Stölzl considered the workshop a place for experimentation and encouraged improvisation.  She and her students, especially Anni Albers, were very interested in the properties of a fabric and in synthetic fibers.  They tested materials for qualities such as color, texture, structure, resistance to wear, flexibility, light refraction and sound absorption.  Stölzl believed the challenge of weaving was to create an aesthetic that was appropriate to the properties of the material.  In 1930, Stölzl issued the first ever Bauhaus weaving workshop diplomas and set up the first joint project between the Bauhaus and the Berlin Polytex Textile company which wove and sold Bauhaus designs. 1In 1931 she published an article entitled “The Development of the Bauhaus Weaving Workshop”, in the Bauhaus Journal spring issue.
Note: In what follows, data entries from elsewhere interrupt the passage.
/-!
# `NoHeavyLowerTail` (stmt-CriticalPhenomena-4575) — corner programme, layer 5b:
# CIL HOLDS TO LEADING ORDER AT THE RELIABLE CORNER, AT EVERY LEVEL `j`, FOR EVERY `|A|`

CIL_j: `P(1 ≤ |π(o)| ≤ j) ≤ max_{a ∈ A} P(|π(a)| ≤ j)` — the crux's registered engine at the half level
(`stub_cumulativeIsolation`), open in full measure from `(|A|, j) = (5, 2)`; the crux is a LOWER-tail statement
(small `j`).  Here, with NO relation between `j` and `|A|`, along the reliable ray `w = 1 − ε·λ`:
* `Corner.leading_cil_le`: if every `{a light}` has order `≥ m` then `L_m({1 ≤ |π(o)| ≤ j}) ≤ L_m({a light})`
  for some `a ∈ A`;   * `Corner.cil_corner`: `∃ a ∈ A, ∀ γ > 0, ∀ᶠ ε → 0⁺, P_ε(1 ≤ |π(o)| ≤ j) ≤ (1+γ)·P_ε(|π(a)| ≤ j)`.
Proof. (i) `cil_no_private_triple`: three order-`m` realizer clusters of `o` cannot each own a PRIVATE relay —
`…CutAntichain.cut_inter₃_eq_zero` with the light-set bound `le_card_bdry_of_light` of layer 5a forces the triple
intersection (which contains `o` and from which `o` reaches the first private relay) to have no boundary pair.
(ii) `…CornerPairCover.exists_pair_cover`: hence two relays pierce every realizer cluster, `R_m(cil) = F_{t₁} ∪ F_{t₂}`
(at the half level this was the no-three-antichain of layer 5a; up-families DO have 3-antichains above it).
(iii) Endgame: the GIANT DIAMOND (`…GiantDiamond.giantDiamond`) read at leading order — `P₁Z₁ ≤ Q₁Z₂`,
`P₂Z₂ ≤ Q₂Z₁` multiply to `P₁P₂ ≤ Q₁Q₂`, where `Pᵢ` dominates the part of `F_{t_{3−i}} ∖ F_{tᵢ}` on which `tᵢ` is
heavy and `Qᵢ` is dominated by the unused part of `L_m({tᵢ light})`.
[folklore] bookkeeping + the landed giant diamond; nothing about the crux is asserted (per-graph asymptotics).
-/

noncomputable section

namespace Summit.CriticalPhenomena.PercolationContinuityZ3.Theorems

open MeasureTheory Filter Topology Finset
open Literature.Probability.LatticeModels Literature.Probability.Percolation

namespace Corner

open scoped Classical

variable {V : Type*} [Fintype V] [DecidableEq V]

omit [Fintype V] [DecidableEq V] in
/-- `{|π(x)| > j}` as the complement of the light event. [folklore] -/
theorem heavy_eq_compl (A : Finset V) (j : ℕ) (x : V) :
    {ω : BondConfig V | j < (A.filter fun z => ω ∈ openConn x z).card} = (lightEvent A j x)ᶜ := by
  ext ω; simp only [lightEvent, Set.mem_setOf_eq, Set.mem_compl_iff, not_le]

/-- **No private triple.** If every light event `{|π(a)| ≤ j}` (`a ∈ A`) has order `≥ m`, then three order-`m`
realizers of `{1 ≤ |π(o)| ≤ j}` cannot each contain a relay lying in neither of the other two `o`-clusters
(posimodularity: `…CutAntichain.cut_inter₃_eq_zero` with the light-set bound `le_card_bdry_of_light`).  No relation
between `j` and `|A|` is needed. [folklore] (new here) -/
theorem cil_no_private_triple (E : Finset (Sym2 V)) (m : ℕ) (o : V) (A : Finset V) (j : ℕ)
    (hm : ∀ a ∈ A, ∀ T ∈ E.powerset, (↑T : Set (Sym2 V)) ∈ lightEvent A j a → m ≤ (E \ T).card)
    {S₁ S₂ S₃ : Finset (Sym2 V)} {a₁ a₂ a₃ : V}
    (hS₁ : S₁ ∈ realizers E (cilEvent A j o) m) (hS₂ : S₂ ∈ realizers E (cilEvent A j o) m)
    (hS₃ : S₃ ∈ realizers E (cilEvent A j o) m) (ha₁ : a₁ ∈ A) (ha₂ : a₂ ∈ A) (ha₃ : a₃ ∈ A)
    (h₁ : a₁ ∈ clus (↑S₁ : Set (Sym2 V)) o) (h₁₂ : a₁ ∉ clus (↑S₂ : Set (Sym2 V)) o) (h₁₃ : a₁ ∉ clus (↑S₃ : Set (Sym2 V)) o)
    (h₂ : a₂ ∈ clus (↑S₂ : Set (Sym2 V)) o) (h₂₁ : a₂ ∉ clus (↑S₁ : Set (Sym2 V)) o) (h₂₃ : a₂ ∉ clus (↑S₃ : Set (Sym2 V)) o)
    (h₃ : a₃ ∈ clus (↑S₃ : Set (Sym2 V)) o) (h₃₁ : a₃ ∉ clus (↑S₁ : Set (Sym2 V)) o) (h₃₂ : a₃ ∉ clus (↑S₂ : Set (Sym2 V)) o) :
    False := by
  obtain ⟨b₁, hb₁, hF₁⟩ := mem_realizers_cil_iff.1 hS₁
  obtain ⟨b₂, hb₂, hF₂⟩ := mem_realizers_cil_iff.1 hS₂
  obtain ⟨b₃, hb₃, hF₃⟩ := mem_realizers_cil_iff.1 hS₃
  obtain ⟨-, hl₁, hc₁⟩ := clus_facts_of_mem_upFamL hF₁ hb₁ (hm b₁ hb₁)
  obtain ⟨-, hl₂, hc₂⟩ := clus_facts_of_mem_upFamL hF₂ hb₂ (hm b₂ hb₂)
  obtain ⟨-, hl₃, hc₃⟩ := clus_facts_of_mem_upFamL hF₃ hb₃ (hm b₃ hb₃)
  set U₁ := clus (↑S₁ : Set (Sym2 V)) o
  set U₂ := clus (↑S₂ : Set (Sym2 V)) o
  set U₃ := clus (↑S₃ : Set (Sym2 V)) o
  -- light-set lower bound for subsets of a light cluster through one of its relays
  have low : ∀ {a : V} {U W : Finset V}, a ∈ A → (A ∩ U).card ≤ j → W ⊆ U → a ∈ W →
      (m : ℤ) ≤ ∑ u, ∑ v, if u ∈ W ∧ v ∈ Wᶜ then (↑(mult E u v) : ℤ) else 0 := by
    intro a U W ha hU hWU haW
    rw [← card_bdry_eq_adj]
    have hW : (A ∩ W).card ≤ j := (Finset.card_le_card (Finset.inter_subset_inter le_rfl hWU)).trans hU
    exact_mod_cast le_card_bdry_of_light (hm a ha) haW hW
  have eqm : ∀ {P : Finset V}, (bdry E P).card = m →
      (∑ u, ∑ v, if u ∈ P ∧ v ∈ Pᶜ then (↑(mult E u v) : ℤ) else 0) = (m : ℤ) := by
    intro P hP; rw [← card_bdry_eq_adj, hP]
  have sd : ∀ {a : V} {P Q : Finset V}, a ∈ P → a ∉ Q → a ∈ P \ Q := fun h h' => Finset.mem_sdiff.2 ⟨h, h'⟩
  have nu : ∀ {a : V} {P Q : Finset V}, a ∉ P → a ∉ Q → a ∉ P ∪ Q := fun h h' => by
    rw [Finset.mem_union, not_or]; exact ⟨h, h'⟩
  have hz := cut_inter₃_eq_zero (mult E) (mult_comm E) U₁ U₂ U₃ (m : ℤ) (eqm hc₁) (eqm hc₂) (eqm hc₃)
    (low ha₁ hl₁ Finset.sdiff_subset (sd h₁ h₁₂)) (low ha₂ hl₂ Finset.sdiff_subset (sd h₂ h₂₁))
    (low ha₁ hl₁ Finset.sdiff_subset (sd h₁ h₁₃)) (low ha₃ hl₃ Finset.sdiff_subset (sd h₃ h₃₁))
    (low ha₂ hl₂ Finset.sdiff_subset (sd h₂ h₂₃)) (low ha₃ hl₃ Finset.sdiff_subset (sd h₃ h₃₂))
    (low ha₁ hl₁ Finset.sdiff_subset (sd h₁ (nu h₁₂ h₁₃))) (low ha₂ hl₂ Finset.sdiff_subset (sd h₂ (nu h₂₁ h₂₃)))
    (low ha₃ hl₃ Finset.sdiff_subset (sd h₃ (nu h₃₁ h₃₂)))
  set Z := U₁ ∩ U₂ ∩ U₃ with hZ
  have hZ0 : (bdry E Z).card = 0 := by
    have h := card_bdry_eq_adj E Z
    rw [hz] at h; exact_mod_cast h
  have hoZ : o ∈ Z := by
    simp only [hZ, Finset.mem_inter]
    exact ⟨⟨mem_clus.2 SimpleGraph.Reachable.rfl, mem_clus.2 SimpleGraph.Reachable.rfl⟩,
      mem_clus.2 SimpleGraph.Reachable.rfl⟩
  have ha₁Z : a₁ ∈ Z := reachable_mem_of_card_bdry_eq_zero (mem_upFamL.1 hF₁).1 hZ0 (mem_clus.1 h₁) hoZ
  exact h₁₂ (Finset.mem_inter.1 (Finset.mem_inter.1 ha₁Z).1).2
Stölzl's ability to translate complex formal compositions into hand woven pieces combined with her skill of designing for machine production made her by far the best instructor the weaving workshop was to have.  Under Stölzl's direction, the weaving workshop became one of the most successful faculties of the Bauhaus.

Forced resignation

The school was constantly under attack as the Nazi Party gained more power, and the school's sacrifices to remain open were beginning to break its own ideology.  During Mies van der Rohe’s directorship there was intense pressure from the community for Stölzl to be let go.  Van der Rohe required her resignation in 1931, because of the surrounding Nazi atmosphere in Dessau, while Swastikas were painted on Stölzl's door.  The students were so opposed to this action that they dedicated an entire issue of the school newspaper to Stölzl. The Dessau campus of the Bauhaus was closed in 1932 by the Nazis, and the Bauhaus itself, which had moved from Dessau to Berlin, officially dissolved, by vote of the faculty, on 19 July 1933.

After the Bauhaus

After leaving the Bauhaus in 1931, Stölzl returned to Zurich where she and her partners Gertrud Preiswerk and Heinrich-Otto Hürlimann, also former Bauhaus students, created a private handweaving business called S-P-H Stoffe (S-P-H Fabrics).  The business floundered and closed soon after, in 1933, due to financial difficulties.  Stölzl became a member of the Schweizerischer Werkbund in 1932 and in 1934 "Das Werk", the Werkbund's official magazine, profiled her career.  It was also in 1934 that Stölzl received a major commission to make curtains for the Zurich cinema.  In 1935, Stölzl and her former partner Heinrich-Otto Hürlimann took another crack at business together and opened S&H Stoffe.  By 1937, Stölzl became the sole owner of Handweberei Flora (Hand Weaving Studio Flora) and had joined the Gesellschaft Schweizer Malerinnen, Bildhauerinnen und Kunstgewerblerinnen (Society of Swiss Women Painters, Sculptors and Craftswomen).  During the following decades, both the Museum of Modern Art in New York and the Busch-Reisinger Museum in Cambridge, Massachusetts acquired pieces of Stölzl's work while she continued to work at her hand weaving business, creating mainly textiles for interior design.  In 1967 Stölzl dissolved her business and devoted all her time to tapestry weaving, a large shift in focus.  It was also in 1967 that the Victoria and Albert Museum acquired her designs and samples, resulting in major national and international collections.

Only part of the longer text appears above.